Главное, что его волнует: какой механизм может толкнуть человека на «возвращение к его истинному». Подавляющая часть рассказанных в романе отдельных историй рассказана с той целью, чтобы показать, что конкретно (какие события или переживания) привело того или иного персонажа к идее у-вэй. Этому сюжету целиком посвящена первая часть романа (история Вана до основания им союза «поистине слабых»), большие куски во второй части, не говоря уже о пространной «социологической врезке» в первой части (эпизод основания союза), где та же проблема решается не применительно к отдельным персонажам, а применительно к целым группам людей. Ответов много, ответы разные, иногда речь идет о каких-то случайных факторах, приводящих в союз людей, которые потом уходят — или остаются по доброй воле и в результате неожиданно обретают счастье, которого они в своей прежней жизни даже не искали. И, в общем, можно считать, что Дёблин нашел для себя ответ — хотя, конечно, не высказывает его в категоричной форме. Как следует из всех этих историй, к идее у-вэй приходят люди, по тем или иным причинам смертельно уставшие от жизни — измотанные бедственным существованием маргиналов; или, напротив, ничем не ограниченной возможностью безудержно предаваться своим страстям (случай Го и Красавицы Лян); или своим участием в убийствах, в насилии вообще. Бродяги на перевале Наньгу неслучайно объединяются в союз вскоре после того, как учинили резню в селении Бадолин. Об их чувствах в романе сказано:

Беспорядочный поток прошлых злоключений вновь оживал перед их глазами; и они испытывали ощущение гадливости, будто увидали ров с копошащимися змеями.

Дёблиновское видение жизни трудно назвать оптимистическим, и все же оно оставляет место надежде (потому что зло, по Дёблину, некомфортно для того, кто его совершает, ибо — тут Дёблин согласен с даосами — противно человеческой природе). Многочисленные «обращения» в романе как будто ничем не мотивированы, но на самом деле, если к ним присмотреться, всегда обусловлены накоплением такого рода усталости от душевного дискомфорта. Ван Лунь говорит об этом так: «Решениями — силой — ничего в себе не изменишь. Все должно прийти само собой». В романе есть повторяющийся мотив: в какой-то момент человек, перестав обращать внимание на себя, вдруг замечает окружающую его природу, которая и подталкивает его к решению жить, не противореча своему естеству. В таких сценах обычно упоминается снег (иногда — свет), чаще всего как еще не осуществившаяся, потенциальная возможность:

Тихое озарение, которое расширило тесный — а каким он мог быть в горах? — горизонт Ма Ноу, пришло однажды вечером, после ухода Вана, когда Ма поймал себя на том, что с ним происходит нечто удивительное: в состоянии как бы расплывающейся сосредоточенности он созерцал набрякшее снегам небо, одновременно ясно сознавая, что Ван возвысился над ним, — и не страдал.

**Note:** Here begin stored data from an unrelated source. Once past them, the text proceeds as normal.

/-- **Crux `DegenerateLocusA2` (item stmt-BirchSwinnertonDyer-19086) at the h308 level,
Schneider-free** — the route decl of `SlopeDichotomyA2` BY NAME from `h308` (PRE), K5's crux 5
(`h5` = the body of `EisensteinPrimes.MazurMCOnX1RankZero` verbatim; item 19035) and the published
facts (as in `typeBRankOneUnridered_of_h308_of_mazurMCOnX1RankZero`). CONDITIONAL RESULT; nothing closed. Ledger
reading: 19086 ≤ {h308, 19035} ∪ PUB. [claim: KellerYin2024, status: under-review]
[cite: KellerYin2024, Thm. 4.2.1 (Theorem C) and its proof (arXiv:2402.12781v2 §4.2), Thm. 3.0.8]
[cite: Miller2011LMS, Def. 1.1] -/
theorem degenerateLocusA2_of_h308_of_mazurMCOnX1RankZero
    (h308 : thm308_imc2_bdpValue_goodLattice_OPEN) (h511 : thm511_anticyclotomicControl_of_torsionFree)
    (h5 : ∀ (W : WeierstrassCurve ℚ) [W.IsElliptic] [W.IsGloballyMinimal] (p : ℕ) [Fact p.Prime],
      ClassX1 W p → W.analyticRank = 0 → Rank1ResidualX1Defs.MazurMainConjecture W p)
    (hCassels : bsdRHS_eq_of_isIsogenous) (hGr : greenberg_charValue_rankZero)
    (hmodP : nonempty_modularParametrizationData) (hmod : exists_isNewformOf)
    (hHL : HoffsteinLuo1997_exists_twist_L_one_ne_zero) (hGZQ : GrossZagier1986_thm_I_7_3)
    (hGZ : ∀ (N : ℕ) [NeZero N] (W : WeierstrassCurve ℚ) (K : Type) [Field K] [NumberField K],
      gross_zagier N W K)
    (hKo : ∀ (N : ℕ) [NeZero N] (W : WeierstrassCurve ℚ) (K : Type) [Field K] [NumberField K],
      kolyvagin N W K)
    (hGZK : rank_eq_analyticRank_of_analyticRank_le_one) :
    Summit.BirchSwinnertonDyer.BirchSwinnertonDyer.Theses.SlopeDichotomyA2.DegenerateLocusA2 :=
  fun W _ _ p _ hTB _ ↦
    typeBRankOneUnridered_of_h308_of_mazurMCOnX1RankZero h308 h511 h5 hCassels hGr hmodP hmod hHL hGZQ
      hGZ hKo hGZK W p hTB

/-- **The crux with the rank-zero input in its weakest consumed form, at the h308 level**: `h308`,
`h511`, `BSD(E',p)` at the rank-zero class-X1 pairs (`h0`, all primes), Cassels, modularity,
Hoffstein–Luo, Gross–Zagier, Kolyvagin, GZK ⟹ `DegenerateLocusA2`.
[claim: KellerYin2024, status: under-review]
[cite: KellerYin2024, Thm. 4.2.1 (Theorem C) and its proof (arXiv:2402.12781v2 §4.2), Thm. 3.0.8] -/
theorem degenerateLocusA2_of_h308_of_bsdp_rankZero
    (h308 : thm308_imc2_bdpValue_goodLattice_OPEN) (h511 : thm511_anticyclotomicControl_of_torsionFree)
    (h0 : ∀ (W' : WeierstrassCurve ℚ) [W'.IsElliptic] [W'.IsGloballyMinimal] (p : ℕ) [Fact p.Prime],
      ClassX1 W' p → W'.analyticRank = 0 → BSDp W' p)
    (hCassels : bsdRHS_eq_of_isIsogenous)
    (hmodP : nonempty_modularParametrizationData) (hmod : exists_isNewformOf)
    (hHL : HoffsteinLuo1997_exists_twist_L_one_ne_zero) (hGZQ : GrossZagier1986_thm_I_7_3)
    (hGZ : ∀ (N : ℕ) [NeZero N] (W : WeierstrassCurve ℚ) (K : Type) [Field K] [NumberField K],
      gross_zagier N W K)
    (hKo : ∀ (N : ℕ) [NeZero N] (W : WeierstrassCurve ℚ) (K : Type) [Field K] [NumberField K],
      kolyvagin N W K)
    (hGZK : rank_eq_analyticRank_of_analyticRank_le_one) :
    Summit.BirchSwinnertonDyer.BirchSwinnertonDyer.Theses.SlopeDichotomyA2.DegenerateLocusA2 :=
  fun W _ _ p _ hTB _ ↦
    bsdp_of_classX1_of_gvPar_of_analyticRank_eq_one h308 h511 (fun W' _ _ hX1' hr0 ↦ h0 W' p hX1' hr0)
      hCassels hmodP hmod hHL hGZQ hGZ hKo hGZK W hTB.1 hTB.2.2 hTB.2.1

end Summit.BirchSwinnertonDyer.BirchSwinnertonDyer.Theorems.DegenerateLocusA2AnticyclotomicRoad

end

Заставил себя: вспомнить тот блаженный час, когда он созерцал набрякшее снегом небо и впервые понял, что любит Вана [воспоминание Ма Ноу о предыдущем эпизоде].


Ма Ноу шагал по дороге к подножию затененного листвой холма. Широкой ладонью разгонял клочья серой сумеречной пелены, еще висевшие в небе; с торжественной невозмутимостью парили над его головой белые лебеди света [состояние Ма Ноу перед введением им в своей секте института священной проституции].


Слепящую белизну забрасывала через порог зима [сцена «инициации» Вана, перелома его сознания в хижине Ма Ноу].


…к тому же погода была великолепная, набрякшая снегом […] Или во всем виноват этот набрякший снегом воздух, эта серая дымка, льнущая к голому склону… [сцена, описывающая, как у Го возникает желание остаться с братьями].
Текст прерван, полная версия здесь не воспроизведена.